● Problem
From the line containing "is the orthant" down to the line containing "obtain ⟨⟨d, hd, hlt, hco⟩, -⟩ := hv" in the records below, reproduce every line exactly, ends included, and omit all others.

● Data for analysis
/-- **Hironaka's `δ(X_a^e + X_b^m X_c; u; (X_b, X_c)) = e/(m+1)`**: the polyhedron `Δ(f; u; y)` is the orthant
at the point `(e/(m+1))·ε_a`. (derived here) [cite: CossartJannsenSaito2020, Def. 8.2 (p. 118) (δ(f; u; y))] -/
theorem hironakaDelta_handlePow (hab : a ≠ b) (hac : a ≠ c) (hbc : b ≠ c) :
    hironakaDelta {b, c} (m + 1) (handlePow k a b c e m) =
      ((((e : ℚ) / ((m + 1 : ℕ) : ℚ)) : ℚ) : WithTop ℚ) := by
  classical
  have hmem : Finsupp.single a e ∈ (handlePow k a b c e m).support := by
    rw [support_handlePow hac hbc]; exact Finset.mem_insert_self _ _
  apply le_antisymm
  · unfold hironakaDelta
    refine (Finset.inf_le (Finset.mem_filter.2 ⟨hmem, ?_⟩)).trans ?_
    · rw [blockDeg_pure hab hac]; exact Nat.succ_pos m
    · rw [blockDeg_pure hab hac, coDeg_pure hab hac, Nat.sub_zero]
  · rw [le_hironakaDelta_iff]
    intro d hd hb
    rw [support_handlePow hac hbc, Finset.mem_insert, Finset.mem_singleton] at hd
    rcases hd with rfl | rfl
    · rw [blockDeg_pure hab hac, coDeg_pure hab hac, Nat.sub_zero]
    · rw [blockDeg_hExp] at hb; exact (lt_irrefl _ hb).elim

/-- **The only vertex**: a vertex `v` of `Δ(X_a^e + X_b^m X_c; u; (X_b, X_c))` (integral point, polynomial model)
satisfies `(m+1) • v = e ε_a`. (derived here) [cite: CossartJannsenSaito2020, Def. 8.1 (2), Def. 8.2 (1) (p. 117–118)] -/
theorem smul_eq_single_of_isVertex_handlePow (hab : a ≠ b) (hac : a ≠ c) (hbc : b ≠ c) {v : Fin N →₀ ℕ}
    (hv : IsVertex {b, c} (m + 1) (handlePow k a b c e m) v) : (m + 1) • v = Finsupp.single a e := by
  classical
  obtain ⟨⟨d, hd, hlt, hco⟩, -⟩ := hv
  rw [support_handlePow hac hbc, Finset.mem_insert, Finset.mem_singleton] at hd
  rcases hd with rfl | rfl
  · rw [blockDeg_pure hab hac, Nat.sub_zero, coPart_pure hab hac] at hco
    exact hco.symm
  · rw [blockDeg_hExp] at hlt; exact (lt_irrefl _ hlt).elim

* * *

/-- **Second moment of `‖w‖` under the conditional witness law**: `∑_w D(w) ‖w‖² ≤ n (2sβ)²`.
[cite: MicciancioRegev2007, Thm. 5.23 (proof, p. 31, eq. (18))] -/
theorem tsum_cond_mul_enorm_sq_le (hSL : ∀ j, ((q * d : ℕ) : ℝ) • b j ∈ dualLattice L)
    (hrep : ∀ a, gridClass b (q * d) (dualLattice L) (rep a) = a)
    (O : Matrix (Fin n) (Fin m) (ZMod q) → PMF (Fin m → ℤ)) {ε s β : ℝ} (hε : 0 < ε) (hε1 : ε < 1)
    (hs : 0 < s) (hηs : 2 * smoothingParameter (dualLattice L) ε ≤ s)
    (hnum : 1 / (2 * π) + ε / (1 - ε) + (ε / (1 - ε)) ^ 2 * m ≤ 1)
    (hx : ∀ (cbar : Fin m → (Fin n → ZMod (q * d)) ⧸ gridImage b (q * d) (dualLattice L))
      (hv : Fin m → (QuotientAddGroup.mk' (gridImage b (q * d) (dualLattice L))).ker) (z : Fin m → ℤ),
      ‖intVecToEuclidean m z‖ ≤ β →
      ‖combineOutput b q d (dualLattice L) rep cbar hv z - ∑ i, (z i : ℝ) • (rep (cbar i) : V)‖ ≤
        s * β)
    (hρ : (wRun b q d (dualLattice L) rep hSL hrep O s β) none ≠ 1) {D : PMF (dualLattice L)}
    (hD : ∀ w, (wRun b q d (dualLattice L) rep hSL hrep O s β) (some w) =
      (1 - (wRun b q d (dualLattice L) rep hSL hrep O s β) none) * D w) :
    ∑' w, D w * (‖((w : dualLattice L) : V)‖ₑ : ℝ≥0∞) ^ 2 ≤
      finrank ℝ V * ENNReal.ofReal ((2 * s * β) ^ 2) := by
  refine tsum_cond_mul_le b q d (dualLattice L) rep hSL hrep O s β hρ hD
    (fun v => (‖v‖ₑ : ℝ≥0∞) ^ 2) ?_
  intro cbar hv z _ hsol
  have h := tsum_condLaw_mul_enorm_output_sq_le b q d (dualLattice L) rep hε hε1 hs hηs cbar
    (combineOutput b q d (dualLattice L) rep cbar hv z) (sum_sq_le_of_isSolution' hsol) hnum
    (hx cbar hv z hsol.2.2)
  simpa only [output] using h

* * *

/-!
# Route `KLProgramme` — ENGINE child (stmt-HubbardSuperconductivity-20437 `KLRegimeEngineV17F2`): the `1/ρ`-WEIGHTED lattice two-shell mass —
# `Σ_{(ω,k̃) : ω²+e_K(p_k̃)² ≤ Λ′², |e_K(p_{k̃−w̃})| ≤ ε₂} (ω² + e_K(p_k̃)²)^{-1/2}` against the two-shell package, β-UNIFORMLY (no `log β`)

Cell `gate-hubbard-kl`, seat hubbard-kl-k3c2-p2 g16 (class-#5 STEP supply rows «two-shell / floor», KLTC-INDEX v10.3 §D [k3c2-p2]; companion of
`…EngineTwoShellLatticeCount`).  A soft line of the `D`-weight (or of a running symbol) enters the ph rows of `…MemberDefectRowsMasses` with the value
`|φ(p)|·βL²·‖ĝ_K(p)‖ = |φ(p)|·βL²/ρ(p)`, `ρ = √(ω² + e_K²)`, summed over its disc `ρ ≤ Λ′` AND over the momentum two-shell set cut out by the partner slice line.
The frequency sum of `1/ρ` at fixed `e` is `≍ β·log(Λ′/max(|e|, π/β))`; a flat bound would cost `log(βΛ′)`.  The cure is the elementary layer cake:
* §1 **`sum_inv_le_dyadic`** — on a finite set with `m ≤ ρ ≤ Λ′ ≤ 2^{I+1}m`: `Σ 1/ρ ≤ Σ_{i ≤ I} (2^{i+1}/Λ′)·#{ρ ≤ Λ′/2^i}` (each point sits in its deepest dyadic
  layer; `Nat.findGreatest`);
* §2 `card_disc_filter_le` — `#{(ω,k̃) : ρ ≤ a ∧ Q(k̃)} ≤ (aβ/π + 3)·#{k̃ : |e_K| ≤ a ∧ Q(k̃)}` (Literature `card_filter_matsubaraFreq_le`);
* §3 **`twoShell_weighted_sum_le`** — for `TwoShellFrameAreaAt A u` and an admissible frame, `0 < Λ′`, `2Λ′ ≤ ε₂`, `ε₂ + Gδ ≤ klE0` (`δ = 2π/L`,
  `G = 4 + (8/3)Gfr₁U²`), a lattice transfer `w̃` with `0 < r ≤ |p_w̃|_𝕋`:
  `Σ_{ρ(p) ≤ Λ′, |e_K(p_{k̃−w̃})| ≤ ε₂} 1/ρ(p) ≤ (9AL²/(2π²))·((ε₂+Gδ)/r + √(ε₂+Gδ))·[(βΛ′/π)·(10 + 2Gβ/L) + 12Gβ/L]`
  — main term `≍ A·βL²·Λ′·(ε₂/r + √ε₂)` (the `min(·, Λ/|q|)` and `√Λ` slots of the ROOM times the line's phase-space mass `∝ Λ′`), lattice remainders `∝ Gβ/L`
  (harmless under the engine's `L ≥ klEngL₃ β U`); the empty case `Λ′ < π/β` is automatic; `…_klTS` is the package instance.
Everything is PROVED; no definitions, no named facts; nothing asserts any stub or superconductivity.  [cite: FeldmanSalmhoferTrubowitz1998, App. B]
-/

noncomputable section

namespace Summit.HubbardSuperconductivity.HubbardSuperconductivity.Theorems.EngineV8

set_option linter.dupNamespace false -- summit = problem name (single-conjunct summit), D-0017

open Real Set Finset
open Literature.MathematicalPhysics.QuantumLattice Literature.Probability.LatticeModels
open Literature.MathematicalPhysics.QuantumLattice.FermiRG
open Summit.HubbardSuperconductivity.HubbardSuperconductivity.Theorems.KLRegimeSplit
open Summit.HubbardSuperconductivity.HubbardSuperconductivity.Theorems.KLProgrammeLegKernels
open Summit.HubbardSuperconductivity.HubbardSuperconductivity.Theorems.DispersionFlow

● Exercise response
/-- **Hironaka's `δ(X_a^e + X_b^m X_c; u; (X_b, X_c)) = e/(m+1)`**: the polyhedron `Δ(f; u; y)` is the orthant
at the point `(e/(m+1))·ε_a`. (derived here) [cite: CossartJannsenSaito2020, Def. 8.2 (p. 118) (δ(f; u; y))] -/
theorem hironakaDelta_handlePow (hab : a ≠ b) (hac : a ≠ c) (hbc : b ≠ c) :
    hironakaDelta {b, c} (m + 1) (handlePow k a b c e m) =
      ((((e : ℚ) / ((m + 1 : ℕ) : ℚ)) : ℚ) : WithTop ℚ) := by
  classical
  have hmem : Finsupp.single a e ∈ (handlePow k a b c e m).support := by
    rw [support_handlePow hac hbc]; exact Finset.mem_insert_self _ _
  apply le_antisymm
  · unfold hironakaDelta
    refine (Finset.inf_le (Finset.mem_filter.2 ⟨hmem, ?_⟩)).trans ?_
    · rw [blockDeg_pure hab hac]; exact Nat.succ_pos m
    · rw [blockDeg_pure hab hac, coDeg_pure hab hac, Nat.sub_zero]
  · rw [le_hironakaDelta_iff]
    intro d hd hb
    rw [support_handlePow hac hbc, Finset.mem_insert, Finset.mem_singleton] at hd
    rcases hd with rfl | rfl
    · rw [blockDeg_pure hab hac, coDeg_pure hab hac, Nat.sub_zero]
    · rw [blockDeg_hExp] at hb; exact (lt_irrefl _ hb).elim

/-- **The only vertex**: a vertex `v` of `Δ(X_a^e + X_b^m X_c; u; (X_b, X_c))` (integral point, polynomial model)
satisfies `(m+1) • v = e ε_a`. (derived here) [cite: CossartJannsenSaito2020, Def. 8.1 (2), Def. 8.2 (1) (p. 117–118)] -/
theorem smul_eq_single_of_isVertex_handlePow (hab : a ≠ b) (hac : a ≠ c) (hbc : b ≠ c) {v : Fin N →₀ ℕ}
    (hv : IsVertex {b, c} (m + 1) (handlePow k a b c e m) v) : (m + 1) • v = Finsupp.single a e := by
  classical
  obtain ⟨⟨d, hd, hlt, hco⟩, -⟩ := hv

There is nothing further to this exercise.